Temporal graphs provide a useful model for many real-world networks. Unfortunately the majority of algorithmic problems we might consider on such graphs are intractable. There has been recent progress in defining structural parameters which describe tractable cases by simultaneously restricting the underlying structure and the times at which edges appear in the graph. These all rely on the temporal graph being sparse in some sense. We introduce temporal analogues of three increasingly restrictive static graph parameters -- cliquewidth, modular-width and neighbourhood diversity -- which take small values for highly structured temporal graphs, even if a large number of edges are active at each timestep.

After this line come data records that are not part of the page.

import Summits.BirchSwinnertonDyer.BirchSwinnertonDyer.Theses.PrintCf2
import Summits.BirchSwinnertonDyer.Rank1Residual.WAll.TargetCMTwoInertKrizLiStarDoor
import Summits.BirchSwinnertonDyer.Rank1Residual.P2.KrizLiCubeSumThirteenSlices
import HarnessLib

/-!
# Route PrintCf2, crux `InertJZeroOfFacts` (stmt-20671) — helper: the generic Kriz–Li (★)-door ON THE LEAF from the
# bundle of aside 21366, and its Sylvester cube-sum fibre `x³ + y³ = 13`

Cell `bsd-print-cf2` (D-0131 (2) PRINT TIER, leaf CornerF @ `p = 2`), prover p3 g3; lands `--supports
stmt-BirchSwinnertonDyer-20671` (sub-family theorems of the `j = 0` crux, K7t doctrine). HONEST FRAMING: the crux
(every globally minimal `W` with `r_an = 1`, `j = 0` satisfies `BSD(W,2)`, relative to 𝔅_inert) is OPEN AS A CLASS;
this file proves SUB-FAMILY statements only, all relative to the antecedent 𝔅⁺ of aside 21366
`InertKrizLiStarDoorOfFactsPlus` (= 𝔅_inert VERBATIM ∧ Kriz–Li Thm 4.3 ∧ Creutz–Miller; every conjunct a published
named fact, the extra two itemised as asides 20767 / 20768):
* `starDoorLeaf_of_bundlePlus : 𝔅⁺ → WAllCornerFTwoInertKrizLiStarDoor` (the W-ALL leaf of p3's
  `WAll/TargetCMTwoInertKrizLiStarDoor.lean`) and `inertKrizLiStarDoorOfFactsPlus_iff_leaf` (the aside IS
  `𝔅⁺ → leaf`: its inline membership and `P2.IsIsogenousToKrizLiTwistOfSmallCMBase` are equivalent under
  conjuncts 1, 2, 4 of 𝔅_inert and Thm 4.3);
* `inertJZero_starDoor_of_bundlePlus`: the same in the binder shape of crux 20671 (`r_an = 1 → j = 0 → member → BSDp`);
* `inertSlices_iff_off4_of_bundlePlusPlus`: granted 𝔅⁺, ARS06, the Shu–Zhai table row 36a1, the Kriz–Li table row
  243a1 and a proof of the SZ144 leaf, the two inert slices of row 12₂ ARE the residual v4
  `WAllCornerFTwoInertOffShuZhaiOffKrizLiOffShuZhaiOneFortyFourOffStarDoor` (EXACT);
* `cubeSumThirteen_of_bundlePlus_of_starDatum`: 𝔅⁺ ∧ the DISPLAYED certificate `P2.HasKrizLiStarDatum curve4563b1
  (sqrtField (−23))` ⇒ `BSD(W,2)` on the `ℚ`-isogeny classes of the Kriz–Li twists of the Sylvester cube-sum curve
  `x³ + y³ = 13` (`P2.IsIsogenousToKrizLiCubeSumThirteenTwist`; currency LITERAL-by-name(certificate)).
Beyond print: NO. [cite: KrizLi2019, Thm. 5.1 (2), Thm. 4.3, §6 Ex. 6.2, Table 1, Rem. 6.3] [cite: CreutzMiller2012, Thm. 1.1]
[cite: BurungaleFlach2024, Thm. 1.1 and Cor. 2] [cite: MilneADT2006, Thm. I.7.3]
-/

set_option linter.dupNamespace false
set_option autoImplicit false

open WeierstrassCurve Literature.NumberTheory.EllipticCurves Literature.NumberTheory.EllipticCurves.Rank1Residual
  Literature.NumberTheory.EllipticCurves.KrizLi2019 Summit.BirchSwinnertonDyer.Rank1Residual
  Summit.BirchSwinnertonDyer.BirchSwinnertonDyer.Theses.PrintCf2

namespace Summit.BirchSwinnertonDyer.PrintCf2

/-- **The (★)-door leaf from the bundle 𝔅⁺ of aside 21366** (𝔅_inert ∧ Thm 4.3 ∧ Creutz–Miller): uses conjuncts
1 (GZK), 2 (modularity), 3 (Cassels), 4 (Burungale–Flach), 5 (Kriz–Li Thm 5.1 (2)) and the two extra facts.
[cite: KrizLi2019, Thm. 5.1 (2) and Thm. 4.3] [cite: CreutzMiller2012, Thm. 1.1] -/
theorem starDoorLeaf_of_bundlePlus
    (h : ((rank_eq_analyticRank_of_analyticRank_le_one ∧ WeierstrassCurve.hasEntireLFunction_rat ∧
        WeierstrassCurve.bsdRHS_eq_of_isIsogenous ∧ bsdTriple_of_hasCM_of_L_one_ne_zero ∧ thm112_bsdTwo_twist ∧
        ShuZhai2021.thm12_ranks_of_twists ∧ ShuZhai2021.thm14_twoPartBSD_of_twists ∧
        ShuZhai2021.thm410_twoAdicValuations_of_twists) ∧
      thm33_rank_twist ∧ bsdTriple_of_analyticRank_le_one_of_conductor_lt)) :
    WAllCornerFTwoInertKrizLiStarDoor := by
  obtain ⟨⟨hGZK, hmod, hCas, hBF, hKL, -, -, -⟩, h33, hS31⟩ := h
  exact wAllCornerFTwoInertKrizLiStarDoor_of_facts hKL h33 hS31 hBF hmod hGZK hCas

/-- **Aside 21366 IS `𝔅⁺ → WAllCornerFTwoInertKrizLiStarDoor`** (its inline membership package and
`P2.IsIsogenousToKrizLiTwistOfSmallCMBase` are equivalent granted conjuncts 1, 2, 4 of 𝔅_inert and Thm 4.3, all in 𝔅⁺).
[cite: KrizLi2019, Thm. 5.1 (2) and Thm. 4.3] -/
theorem inertKrizLiStarDoorOfFactsPlus_iff_leaf :
    InertKrizLiStarDoorOfFactsPlus ↔
      (((rank_eq_analyticRank_of_analyticRank_le_one ∧ WeierstrassCurve.hasEntireLFunction_rat ∧
          WeierstrassCurve.bsdRHS_eq_of_isIsogenous ∧ bsdTriple_of_hasCM_of_L_one_ne_zero ∧ thm112_bsdTwo_twist ∧
          ShuZhai2021.thm12_ranks_of_twists ∧ ShuZhai2021.thm14_twoPartBSD_of_twists ∧
          ShuZhai2021.thm410_twoAdicValuations_of_twists) ∧
        thm33_rank_twist ∧ bsdTriple_of_analyticRank_le_one_of_conductor_lt) → WAllCornerFTwoInertKrizLiStarDoor) := by
  unfold InertKrizLiStarDoorOfFactsPlus
  refine ⟨fun h hB ↦ ?_, fun h hB ↦ ?_⟩
  · have ⟨⟨hGZK, hmod, _, hBF, _, _, _, _⟩, h33, _⟩ := hB
    exact (wAllCornerFTwoInertKrizLiStarDoor_iff_item_of_facts hGZK h33 hBF hmod).2 (h hB)
  · have ⟨⟨hGZK, hmod, _, hBF, _, _, _, _⟩, h33, _⟩ := hB
    exact (wAllCornerFTwoInertKrizLiStarDoor_iff_item_of_facts hGZK h33 hBF hmod).1 (h hB)

/-- **The (★)-door in the binder shape of crux 20671** (`r_an = 1 → j = 0 → member → BSDp`; `j = 0` unused), from 𝔅⁺.
[cite: KrizLi2019, Thm. 5.1 (2) and Thm. 4.3] -/
theorem inertJZero_starDoor_of_bundlePlus
    (h : ((rank_eq_analyticRank_of_analyticRank_le_one ∧ WeierstrassCurve.hasEntireLFunction_rat ∧
        WeierstrassCurve.bsdRHS_eq_of_isIsogenous ∧ bsdTriple_of_hasCM_of_L_one_ne_zero ∧ thm112_bsdTwo_twist ∧
        ShuZhai2021.thm12_ranks_of_twists ∧ ShuZhai2021.thm14_twoPartBSD_of_twists ∧
        ShuZhai2021.thm410_twoAdicValuations_of_twists) ∧
      thm33_rank_twist ∧ bsdTriple_of_analyticRank_le_one_of_conductor_lt)) :
    ∀ (W : WeierstrassCurve ℚ) [W.IsElliptic] [W.IsGloballyMinimal], W.analyticRank = 1 → W.j = 0 →
      P2.IsIsogenousToKrizLiTwistOfSmallCMBase W → BSDp W 2 := by
  obtain ⟨⟨hGZK, hmod, hCas, hBF, hKL, -, -, -⟩, h33, hS31⟩ := h
  exact P2.jZero_krizLiSmallCMBase_byName hKL h33 hS31 hBF hmod hGZK hCas

/-- **After all printed and certified doors, the inert slices ARE the residual v4**: granted 𝔅⁺, ARS06
(`hARS`), the Shu–Zhai table row 36a1 (`htab36`), the Kriz–Li table row 243a1 (`htab243`) — the antecedents of
asides 20597 / 20766 / 21366 — and a proof `h144` of the SZ144 leaf (aside 21260, p4 g2), the inert slices of row
12₂ hold iff `WAllCornerFTwoInertOffShuZhaiOffKrizLiOffShuZhaiOneFortyFourOffStarDoor` does (EXACT cut; p3's
`wAllCornerFTwoInert_iff_off4_of_facts`). [cite: KrizLi2019, Thm. 5.1 (2)] [cite: ShuZhai2021, Thm. 1.2 and Thm. 1.4] -/
theorem inertSlices_iff_off4_of_bundlePlusPlus
    (h : ((rank_eq_analyticRank_of_analyticRank_le_one ∧ WeierstrassCurve.hasEntireLFunction_rat ∧
        WeierstrassCurve.bsdRHS_eq_of_isIsogenous ∧ bsdTriple_of_hasCM_of_L_one_ne_zero ∧ thm112_bsdTwo_twist ∧
        ShuZhai2021.thm12_ranks_of_twists ∧ ShuZhai2021.thm14_twoPartBSD_of_twists ∧
        ShuZhai2021.thm410_twoAdicValuations_of_twists) ∧
      thm33_rank_twist ∧ bsdTriple_of_analyticRank_le_one_of_conductor_lt))
    (hARS : AgasheRibetStein2006.cremona_abs_maninConstant_eq_one_of_level_le) (htab36 : ShuZhai2021.table52_row36a1)
    (htab243 : table1_row243a1) (h144 : WAllCornerFTwoInertShuZhaiOneFortyFour) :
    (WAllCornerFTwoInertGood ∧ WAllCornerFTwoInertBad) ↔
      WAllCornerFTwoInertOffShuZhaiOffKrizLiOffShuZhaiOneFortyFourOffStarDoor := by
  obtain ⟨⟨hGZK, hmod, hCas, hBF, hKL, h12, h14, -⟩, h33, hS31⟩ := h
  exact wAllCornerFTwoInert_iff_off4_of_facts hCas h12 h14 hBF hmod hARS htab36 hKL h33 htab243 hS31 hGZK h144

/-- **The Sylvester cube-sum fibre `x³ + y³ = 13` from 𝔅⁺ and the DISPLAYED certificate** `hSD :
P2.HasKrizLiStarDatum curve4563b1 (sqrtField (−23))` (lit g5 kit j286962: `P_K = (−14/9, −181/27)`, Heegner index
`1`, `v₂(3·log_ω P_K) = 1`; NOT in print): `BSD(W, 2)` for every globally minimal CM `W` of analytic rank one, `2`
inert, `ℚ`-isogenous to `4563b1^{(d)} ~ C₁₃^{(d)}` or `4563b1^{(−23d)} ~ C₁₃^{(−23d)}`, `d ∈ 𝒩(4563b1, ℚ(√−23))`,
`χ_d(−N) = 1`. Currency LITERAL-by-name(certificate). [cite: KrizLi2019, Thm. 5.1 (2), Thm. 4.3 and §6 Ex. 6.2]
[cite: HuShuYin2019, p. 2 (ℓ = 2 open for the cube-sum family)] -/
theorem cubeSumThirteen_of_bundlePlus_of_starDatum
    (h : ((rank_eq_analyticRank_of_analyticRank_le_one ∧ WeierstrassCurve.hasEntireLFunction_rat ∧
        WeierstrassCurve.bsdRHS_eq_of_isIsogenous ∧ bsdTriple_of_hasCM_of_L_one_ne_zero ∧ thm112_bsdTwo_twist ∧
        ShuZhai2021.thm12_ranks_of_twists ∧ ShuZhai2021.thm14_twoPartBSD_of_twists ∧
        ShuZhai2021.thm410_twoAdicValuations_of_twists) ∧
      thm33_rank_twist ∧ bsdTriple_of_analyticRank_le_one_of_conductor_lt))
    (hSD : P2.HasKrizLiStarDatum P2.curve4563b1 (sqrtField (-23))) :
    ∀ (W : WeierstrassCurve ℚ) [W.IsElliptic] [W.IsGloballyMinimal], W.HasCM → W.analyticRank = 1 →
      CMInert W 2 → P2.IsIsogenousToKrizLiCubeSumThirteenTwist W → BSDp W 2 := by
  obtain ⟨⟨hGZK, hmod, hCas, hBF, hKL, -, -, -⟩, h33, hS31⟩ := h
  exact P2.cornerFTwo_krizLiCubeSumThirteen_byName hKL h33 hS31 hBF hmod hGZK hCas hSD

end Summit.BirchSwinnertonDyer.PrintCf2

The computational problems solvable efficiently when the temporal cliquewidth of the input graph is bounded form a subset of those solvable efficiently when the temporal modular-width is bounded, which is in turn a subset of problems efficiently solvable when the temporal neighbourhood diversity is bounded. By considering specific temporal graph problems, we demonstrate that (up to standard complexity theoretic assumptions) these inclusions are strict.

翻译：时序图为许多现实网络提供了有用模型。然而，我们可能在此类图上考虑的大多数算法问题都难以处理。近期在定义结构参数方面取得了进展，这些参数通过同时限制基础结构和边在图中的出现时间来刻画可处理情形。这些参数均依赖于时序图在某种意义上是稀疏的这一前提。我们引入了三种严格性递增的静态图参数——团宽度、模宽度和邻域多样性——的时序对等物，对于高度结构化的时序图，即使每个时间步有大量边处于活动状态，这些参数仍取较小值。当输入图的时序团宽度有界时，可高效求解的计算问题构成当输入图的时序模宽度有界时可高效求解问题的子集，而后者又进一步构成当输入图的时序邻域多样性有界时可高效求解问题的子集。通过考虑具体的时序图问题，我们证明了（在标准复杂性理论假设下）这些包含关系是严格的。